Sebenarnya kalau coklat instant
yang tinggal makan saya sudah lama suka, tapi kalau hot coklat sih baru-baru
saja. ya sejak sering main ke kedai kopi saja. dan ternyata minuman ini memang
memikat lidah.
Proses penjemuran kopi |
Tapi apa sih yang berbahan coklat
itu tidak memikat? Karena coklat identik dengan Valentine, coklat identik
dengan romantis. Kalau untuk gaya hidup, coklat yang sudah bertranformasi jadi “hot
coklat” yang diual oleh ledai-kedai kopi
populer di Mall mewah Jakarta juga identik dengan “harga yang lumayan”.
Tapi bagaimana kalau hot coklat
itu sekarang berada di sebuah desa yang agak mencil di sebuah Kota Kabupaten
seperti Blitar? Hem...menurut saya ini identik dengan kretivitas, UKM,
enterpreneurship, tempat nongkrong kece tapi murah dan tempat wisata unik.

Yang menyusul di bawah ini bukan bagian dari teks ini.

/-- `e^{−c₀y}·y⁴ ≤ 256/c₀⁴` for `c₀ > 0`, `y ≥ 0` (`e^{x} ≥ (1 + x/4)⁴ ≥ (x/4)⁴`).
[cite: Zhang2022LandauSiegel, §6 Lemma 6.1 (the `ε = exp{−c𝓛¹⁰}`)] -/
theorem exp_neg_mul_mul_pow_four_le {c₀ y : ℝ} (hc₀ : 0 < c₀) (hy : 0 ≤ y) :
    Real.exp (-c₀ * y) * y ^ 4 ≤ 256 / c₀ ^ 4 := by
  have hx : 0 ≤ c₀ * y := mul_nonneg hc₀.le hy
  have h4 : (c₀ * y / 4) ^ 4 ≤ Real.exp (c₀ * y) := by
    have h1 : c₀ * y / 4 + 1 ≤ Real.exp (c₀ * y / 4) := Real.add_one_le_exp _
    have h0 : 0 ≤ c₀ * y / 4 := by positivity
    calc (c₀ * y / 4) ^ 4 ≤ (c₀ * y / 4 + 1) ^ 4 := by gcongr; linarith
      _ ≤ Real.exp (c₀ * y / 4) ^ 4 := by gcongr
      _ = Real.exp (c₀ * y) := by rw [← Real.exp_nat_mul]; ring_nf
  have hexp : 0 < Real.exp (c₀ * y) := Real.exp_pos _
  rw [show -c₀ * y = -(c₀ * y) by ring, Real.exp_neg, inv_mul_le_iff₀ hexp]
  have hy4 : y ^ 4 = (c₀ * y / 4) ^ 4 * (256 / c₀ ^ 4) := by
    field_simp
    ring
  rw [hy4]
  exact mul_le_mul_of_nonneg_right h4 (by positivity)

Inilah yang pertama terpikir saat
berkunjung ke Kampung Coklat Blitar. Terletak di Kawasan Banteng Blorok,
Plosorejo Kademangan Blitar Jawa Timur, Kampung Coklat menunjukan era baru kreativitas
dunia usaha.
Konsepnya adalah wisata edukasi
perkebunan coklat. Pemilik adalah petani coklat yang mempunyai lahan lebih dari
20 hektar di kawasan Blitar. Tempat Kampung Coklat berdiri adalah salah satu
lahan yang dimiliki dan merupakan perkebunan coklat yang tidak begitu luas. Menurut
salah satu pegawai yang saya kepoin, lahan yang sekitar 20 hektar lebih ada di
desa lain di Blitar.
Pemikiran kreatif melihat potensi
wisata dan gaya hidup yang terus berkembang sepertinya yang membuat pemilik mengubah
kebun coklat menjadi Kampung Coklat seperti sekarang. Ini dugaan saya sih,
karena tidak bertemu langsung dengan sang pemilik.

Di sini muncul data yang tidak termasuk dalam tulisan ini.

import Summits.ResolutionOfSingularities.ResolutionOfSingularities.Theorems.FrobeniusClosingSteerArithResidue
import Mathlib.RingTheory.MvPolynomial.Homogeneous
import Mathlib.RingTheory.GradedAlgebra.Basic

/-!
# Crux `Steer` (stmt-ResolutionOfSingularities-16345), chain W4.1, (Par-S) hARᵒ STAGE 2, legality slot (H3): a RESIDUE zero of the binary
# residue form is made EXACT by re-choosing the lift (res-type-062 g15; blueprint `L/res-type-062/hAR-BLUEPRINT.md` S5; design note 13:14:41Z;
# over res-type-072's factor theorem `ArithResidue.linear_dvd_of_eval_eq_zero` p-id «…ArithResidue»; Theses-free support)

OURS (campaign `res-hironaka`, rung L ★L-G4, slot W4.1; statements about the route's own objects — a binary form
`Ψ : MvPolynomial (Fin 2) S` over a LOCAL ring `S` (a run member), homogeneous of degree `d`, read in an rsop pair `(m₁, m₂) ⊆ 𝔪_S`; they replace the
role of no printed item and are NOT statements of the manuscript under review [claim: Hironaka2017, status: under-review]; AI review is weaker than expert
review). Seat res-type-062 g15. Definition-free; no Theses file is imported; nothing here is a route item.

## What is proved (pure commutative algebra)

The word `ArithBinaryResidueAt` (strat-2 (g0)) forbids a zero of the REDUCTION `Ψ̄` over the residue field `κ = S/𝔪`; res-D-pv-003's legality brick
(#2 §2 `eval_pair_mem_sup_span_of_zero`) consumes an EXACT zero `Ψ′(a, b) = 0` in `S` with `b` (or `a`) a unit. The bridge:

* `homogeneousComponent_mul_of_isHomogeneous` — for `ℓ` homogeneous of degree `i`, `(ℓ·Q)_{i+j} = ℓ·Q_j` (Mathlib's graded structure on `MvPolynomial`).
* `homogeneousComponent_map` — homogeneous components commute with `MvPolynomial.map`.
* **`exists_exactLift_of_residue_zero`** — if `Ψ` is homogeneous of degree `d` and `Ψ̄` has a zero `(a₀ : b₀) ≠ 0` over `κ`, there are lifts `a, b ∈ S`
  of `a₀, b₀` and a form `Ψ′` homogeneous of degree `d` with the SAME reduction `Ψ̄′ = Ψ̄`, an exact factor `b·X₀ − a·X₁`, hence `Ψ′(a, b) = 0`, and
  `Ψ − Ψ′` with all coefficients in `𝔪` (route: `Ψ̄ = ℓ̄·Q̄` by 072's factor theorem; `Ψ̄ = ℓ̄·Q̄_{d−1}`; lift `Q̄_{d−1}` coefficientwise and re-homogenise).
* `eval_mem_pow_succ_of_coeff_mem` — a form of degree `d` with coefficients in `𝔪`, evaluated at elements of `𝔪`, lies in `𝔪^(d+1)`; hence
  **`sub_sub_eval_mem_pow_succ_of_exactLift`**: the congruence `z − g² − Ψ(m₁,m₂) ∈ 𝔪^(d+1)` of the word transfers to `Ψ′`.
* **`exists_exact_datum_of_residue_zero`** — the package H3's run-level wrapper consumes: from the (g0) datum `(g, m₁, m₂, Ψ)` and a residue zero,
  a datum `(a, b, Ψ′)` with `b` a unit or `a` a unit, `Ψ′` homogeneous of degree `d`, the same congruence, and `MvPolynomial.eval ![a, b] Ψ′ = 0`.

[folklore]
-/

-- `Summit.<S>.<S>.…` duplicates the summit name by design (single-problem summit).
set_option linter.dupNamespace false

open IsLocalRing MvPolynomial

namespace Summit.ResolutionOfSingularities.ResolutionOfSingularities.Theorems.SwitchingDichotomy

namespace ArithResidueLift

/-! ## §1 Homogeneous components of a product with a homogeneous factor; components commute with `map` -/

section Graded

variable {σ : Type} {A : Type} [CommRing A]

/-- For `ℓ` homogeneous of degree `i`: the degree-`(i+j)` component of `ℓ·Q` is `ℓ·Q_j` (graded ring structure of `MvPolynomial`,
Mathlib's `MvPolynomial.gradedAlgebra`, used as a term-local instance inside the proof only). [folklore] -/
theorem homogeneousComponent_mul_of_isHomogeneous {ℓ : MvPolynomial σ A} {i : ℕ} (hℓ : ℓ.IsHomogeneous i)
    (Q : MvPolynomial σ A) (j : ℕ) :
    homogeneousComponent (i + j) (ℓ * Q) = ℓ * homogeneousComponent j Q := by
  classical
  letI : GradedAlgebra (homogeneousSubmodule σ A) := MvPolynomial.gradedAlgebra
  have h := DirectSum.coe_decompose_mul_add_of_left_mem (𝒜 := homogeneousSubmodule σ A) (b := Q) (j := j)
    ((mem_homogeneousSubmodule i ℓ).mpr hℓ)
  rw [← DirectSum.Decomposition.decompose'_eq, decomposition.decompose'_apply, decomposition.decompose'_apply] at h
  exact h

omit [CommRing A] in
/-- Homogeneous components commute with coefficientwise ring maps. [folklore] -/
theorem homogeneousComponent_map {B : Type} [CommSemiring A] [CommSemiring B] (f : A →+* B) (n : ℕ) (P : MvPolynomial σ A) :
    homogeneousComponent n (map f P) = map f (homogeneousComponent n P) := by
  classical
  ext m
  rw [coeff_homogeneousComponent, coeff_map, coeff_map, coeff_homogeneousComponent]
  split_ifs with h
  · rfl
  · rw [map_zero]

end Graded

/-! ## §2 The exact lift of a residue factorisation -/

section Lift

variable {S : Type} [CommRing S] [IsLocalRing S]

omit [IsLocalRing S] in
/-- The linear form `b·X₀ − a·X₁` is homogeneous of degree `1`. [folklore] -/
theorem isHomogeneous_linearForm (a b : S) :
    (C b * X 0 + C (-a) * X 1 : MvPolynomial (Fin 2) S).IsHomogeneous 1 := by
  have h0 : (C b * X 0 : MvPolynomial (Fin 2) S).IsHomogeneous (0 + 1) := (isHomogeneous_C _ _).mul (isHomogeneous_X _ _)
  have h1 : (C (-a) * X 1 : MvPolynomial (Fin 2) S).IsHomogeneous (0 + 1) := (isHomogeneous_C _ _).mul (isHomogeneous_X _ _)
  simpa using h0.add h1

omit [IsLocalRing S] in
/-- The linear form `b·X₀ − a·X₁` vanishes at `(a, b)`. [folklore] -/
theorem eval_linearForm_self (a b : S) :
    MvPolynomial.eval ![a, b] (C b * X 0 + C (-a) * X 1 : MvPolynomial (Fin 2) S) = 0 := by
  simp only [map_add, map_mul, eval_C, eval_X, Matrix.cons_val_zero, Matrix.cons_val_one, map_neg]
  ring

/-- **The exact lift.** Let `Ψ` be a binary form of degree `d` over the local ring `S` whose reduction `Ψ̄` over the residue field has a zero
`(a₀ : b₀) ≠ (0 : 0)`. Then there are lifts `a, b` of `a₀, b₀` and a binary form `Ψ′` of degree `d` over `S` with the same reduction, divisible by
`b·X₀ − a·X₁` (so `Ψ′(a, b) = 0`), such that `Ψ − Ψ′` has all its coefficients in `𝔪`. [folklore] -/
theorem exists_exactLift_of_residue_zero {d : ℕ} (Ψ : MvPolynomial (Fin 2) S) (hΨ : Ψ.IsHomogeneous d)
    {a₀ b₀ : ResidueField S} (hab : a₀ ≠ 0 ∨ b₀ ≠ 0)
    (h0 : MvPolynomial.eval ![a₀, b₀] (MvPolynomial.map (residue S) Ψ) = 0) :
    ∃ (a b : S) (Ψ' : MvPolynomial (Fin 2) S), residue S a = a₀ ∧ residue S b = b₀ ∧ Ψ'.IsHomogeneous d ∧
      MvPolynomial.map (residue S) Ψ' = MvPolynomial.map (residue S) Ψ ∧
      (C b * X 0 + C (-a) * X 1 : MvPolynomial (Fin 2) S) ∣ Ψ' ∧
      MvPolynomial.eval ![a, b] Ψ' = 0 ∧ ∀ m, (Ψ - Ψ').coeff m ∈ maximalIdeal S := by
  classical
  obtain ⟨a, rfl⟩ := residue_surjective a₀
  obtain ⟨b, rfl⟩ := residue_surjective b₀
  set Ψb := MvPolynomial.map (residue S) Ψ with hΨb
  have hΨbh : Ψb.IsHomogeneous d := hΨ.map _
  -- factor over the residue field
  obtain ⟨Qb, hQb⟩ := ArithResidue.linear_dvd_of_eval_eq_zero hΨbh hab h0
  -- the homogeneous part of the quotient still works (when `d ≥ 1`); when `Ψb = 0` take `Ψ' = 0`
  by_cases hzero : Ψb = 0
  · refine ⟨a, b, 0, rfl, rfl, isHomogeneous_zero _ _ _, by rw [map_zero, hzero], dvd_zero _, map_zero _, fun m => ?_⟩
    rw [sub_zero, ← residue_eq_zero_iff, ← coeff_map]
    change coeff m Ψb = 0
    rw [hzero, coeff_zero]
  have hd : 1 ≤ d := by
    -- a non-zero form of degree `0` is a non-zero constant, which has no zero
    by_contra hlt
    have hd0 : d = 0 := by omega
    subst hd0
    apply hzero
    have hC : Ψb = C (Ψb.coeff 0) :=
      (totalDegree_eq_zero_iff_eq_C (p := Ψb)).mp (hΨbh.totalDegree hzero)
    rw [hC] at h0 ⊢
    rw [eval_C] at h0
    rw [h0, map_zero]
  -- lift the degree-(d-1) component of the quotient
  set ℓb : MvPolynomial (Fin 2) (ResidueField S) := C (residue S b) * X 0 + C (-(residue S a)) * X 1 with hℓb
  have hℓbh : ℓb.IsHomogeneous 1 := by
    have := isHomogeneous_linearForm (S := ResidueField S) (residue S a) (residue S b)
    simpa [hℓb] using this
  have hfac : Ψb = ℓb * homogeneousComponent (d - 1) Qb := by
    have h1 : homogeneousComponent (1 + (d - 1)) (ℓb * Qb) = ℓb * homogeneousComponent (d - 1) Qb :=
      homogeneousComponent_mul_of_isHomogeneous hℓbh Qb (d - 1)
    have hd' : 1 + (d - 1) = d := by omega
    rw [hd', ← hQb, homogeneousComponent_of_mem (mem_homogeneousSubmodule d Ψb |>.mpr hΨbh), if_pos rfl] at h1
    exact h1
  obtain ⟨Q, hQ⟩ := map_surjective (residue S) residue_surjective (homogeneousComponent (d - 1) Qb)
  set Q₁ := homogeneousComponent (d - 1) Q with hQ₁
  have hQ₁h : Q₁.IsHomogeneous (d - 1) := homogeneousComponent_isHomogeneous _ _
  have hQ₁map : MvPolynomial.map (residue S) Q₁ = homogeneousComponent (d - 1) Qb := by
    rw [hQ₁, ← homogeneousComponent_map, hQ, homogeneousComponent_of_mem
      (mem_homogeneousSubmodule _ _ |>.mpr (homogeneousComponent_isHomogeneous _ _)), if_pos rfl]
  set ℓ : MvPolynomial (Fin 2) S := C b * X 0 + C (-a) * X 1 with hℓ
  have hℓmap : MvPolynomial.map (residue S) ℓ = ℓb := by
    simp [hℓ, hℓb, map_add, map_mul, map_C, map_X, map_neg]
  refine ⟨a, b, ℓ * Q₁, rfl, rfl, ?_, ?_, dvd_mul_right _ _, ?_, fun m => ?_⟩
  · have := (isHomogeneous_linearForm a b).mul hQ₁h
    have hd' : 1 + (d - 1) = d := by omega
    rw [hd'] at this
    simpa [hℓ] using this
  · rw [map_mul, hℓmap, hQ₁map, ← hfac]
  · rw [map_mul, show MvPolynomial.eval ![a, b] ℓ = 0 from eval_linearForm_self a b, zero_mul]
  · rw [← residue_eq_zero_iff, ← coeff_map, map_sub, map_mul, hℓmap, hQ₁map, ← hfac, ← hΨb, sub_self, coeff_zero]

end Lift

/-! ## §3 Transfer of the cleaned-order congruence -/

section Congruence

variable {S : Type} [CommRing S] [IsLocalRing S]

/-- A binary form of degree `d` whose coefficients lie in `𝔪`, evaluated at a pair of elements of `𝔪`, lies in `𝔪^(d+1)`. [folklore] -/
theorem eval_mem_pow_succ_of_coeff_mem {d : ℕ} (Δ : MvPolynomial (Fin 2) S) (hΔ : Δ.IsHomogeneous d)
    (hcoeff : ∀ m, Δ.coeff m ∈ maximalIdeal S) {m₁ m₂ : S} (hm₁ : m₁ ∈ maximalIdeal S) (hm₂ : m₂ ∈ maximalIdeal S) :
    MvPolynomial.eval ![m₁, m₂] Δ ∈ maximalIdeal S ^ (d + 1) := by
  classical
  rw [eval_eq']
  refine Ideal.sum_mem _ fun m hm => ?_
  have hdeg : m 0 + m 1 = d := by
    have h := hΔ (mem_support_iff.mp hm)
    rw [Finsupp.weight_apply, Finsupp.sum_fintype _ _ (by simp)] at h
    simpa [Fin.sum_univ_two] using h
  have hmon : ∏ i : Fin 2, (![m₁, m₂] i) ^ m i ∈ maximalIdeal S ^ d := by
    rw [Fin.prod_univ_two, Matrix.cons_val_zero, Matrix.cons_val_one, ← hdeg, pow_add]
    exact Ideal.mul_mem_mul (Ideal.pow_mem_pow hm₁ _) (Ideal.pow_mem_pow hm₂ _)
  rw [pow_succ']
  exact Ideal.mul_mem_mul (hcoeff m) hmon

/-- **Congruence transfer.** If `z − g² − Ψ(m₁, m₂) ∈ 𝔪^(d+1)` and `Ψ′` is another form of degree `d` with `Ψ − Ψ′` coefficientwise in `𝔪`
(`m₁, m₂ ∈ 𝔪`), then `z − g² − Ψ′(m₁, m₂) ∈ 𝔪^(d+1)`. [folklore] -/
theorem sub_sub_eval_mem_pow_succ_of_exactLift {d : ℕ} {Ψ Ψ' : MvPolynomial (Fin 2) S} (hΨ : Ψ.IsHomogeneous d)
    (hΨ' : Ψ'.IsHomogeneous d) (hcoeff : ∀ m, (Ψ - Ψ').coeff m ∈ maximalIdeal S) {z g m₁ m₂ : S}
    (hm₁ : m₁ ∈ maximalIdeal S) (hm₂ : m₂ ∈ maximalIdeal S)
    (hz : z - g ^ 2 - MvPolynomial.eval ![m₁, m₂] Ψ ∈ maximalIdeal S ^ (d + 1)) :
    z - g ^ 2 - MvPolynomial.eval ![m₁, m₂] Ψ' ∈ maximalIdeal S ^ (d + 1) := by
  have hΔ := eval_mem_pow_succ_of_coeff_mem (Ψ - Ψ') (hΨ.sub hΨ') hcoeff hm₁ hm₂
  have e : z - g ^ 2 - MvPolynomial.eval ![m₁, m₂] Ψ' =
      (z - g ^ 2 - MvPolynomial.eval ![m₁, m₂] Ψ) + MvPolynomial.eval ![m₁, m₂] (Ψ - Ψ') := by
    rw [map_sub]; ring
  rw [e]
  exact Ideal.add_mem _ hz hΔ

/-- Members of an rsop pair lie in the maximal ideal (they are part of a minimal generating set of `𝔪`). Recorded here in the weak form
H3 needs: any element of `𝔪` does; the rsop clause of the word supplies `m₁, m₂ ∈ 𝔪` through `IsRsopPart.mem_maximalIdeal`-type lemmas of
the consumer. (No statement; see `exists_exact_datum_of_residue_zero`.) -/
theorem mem_maximalIdeal_of_not_isUnit {x : S} (hx : ¬ IsUnit x) : x ∈ maximalIdeal S :=
  (mem_maximalIdeal x).mpr hx

/-- **The package for H3's run-level wrapper.** From the (g0) congruence `z − g² − Ψ(m₁, m₂) ∈ 𝔪^(d+1)` with `m₁, m₂ ∈ 𝔪`, `Ψ` homogeneous of
degree `d`, and a residue zero `(a₀ : b₀) ≠ 0` of `Ψ̄`: an EXACT datum — lifts `a, b` (one of them a unit), a form `Ψ′` of degree `d` with the same
reduction and the same congruence, divisible by `b·X₀ − a·X₁`, with `Ψ′(a, b) = 0`. [folklore] -/
theorem exists_exact_datum_of_residue_zero {d : ℕ} {Ψ : MvPolynomial (Fin 2) S} (hΨ : Ψ.IsHomogeneous d) {z g m₁ m₂ : S}
    (hm₁ : m₁ ∈ maximalIdeal S) (hm₂ : m₂ ∈ maximalIdeal S)
    (hz : z - g ^ 2 - MvPolynomial.eval ![m₁, m₂] Ψ ∈ maximalIdeal S ^ (d + 1))
    {a₀ b₀ : ResidueField S} (hab : a₀ ≠ 0 ∨ b₀ ≠ 0)
    (h0 : MvPolynomial.eval ![a₀, b₀] (MvPolynomial.map (residue S) Ψ) = 0) :
    ∃ (a b : S) (Ψ' : MvPolynomial (Fin 2) S), (IsUnit a ∨ IsUnit b) ∧ Ψ'.IsHomogeneous d ∧
      MvPolynomial.map (residue S) Ψ' = MvPolynomial.map (residue S) Ψ ∧
      (C b * X 0 + C (-a) * X 1 : MvPolynomial (Fin 2) S) ∣ Ψ' ∧
      MvPolynomial.eval ![a, b] Ψ' = 0 ∧
      z - g ^ 2 - MvPolynomial.eval ![m₁, m₂] Ψ' ∈ maximalIdeal S ^ (d + 1) := by
  obtain ⟨a, b, Ψ', ha, hb, hΨ', hmap, hdvd, heval, hcoeff⟩ := exists_exactLift_of_residue_zero Ψ hΨ hab h0
  refine ⟨a, b, Ψ', ?_, hΨ', hmap, hdvd, heval, sub_sub_eval_mem_pow_succ_of_exactLift hΨ hΨ' hcoeff hm₁ hm₂ hz⟩
  rcases hab with ha0 | hb0
  · left
    rw [← ha] at ha0
    exact (residue_ne_zero_iff_isUnit a).mp ha0
  · right
    rw [← hb] at hb0
    exact (residue_ne_zero_iff_isUnit b).mp hb0

end Congruence

end ArithResidueLift

end Summit.ResolutionOfSingularities.ResolutionOfSingularities.Theorems.SwitchingDichotomy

Kampung Coklat, yang sebenarnya
adalah kebun coklat yang tidak begitu luas, tapi sekaligus tempat pembibitan, penjemuran dan proses
pengolahan hingga biji-biji coklat siap giling akhirnya ditambah beberapa instrumen
pendukung untuk menjadi termpat wisata yang keren dan menarik.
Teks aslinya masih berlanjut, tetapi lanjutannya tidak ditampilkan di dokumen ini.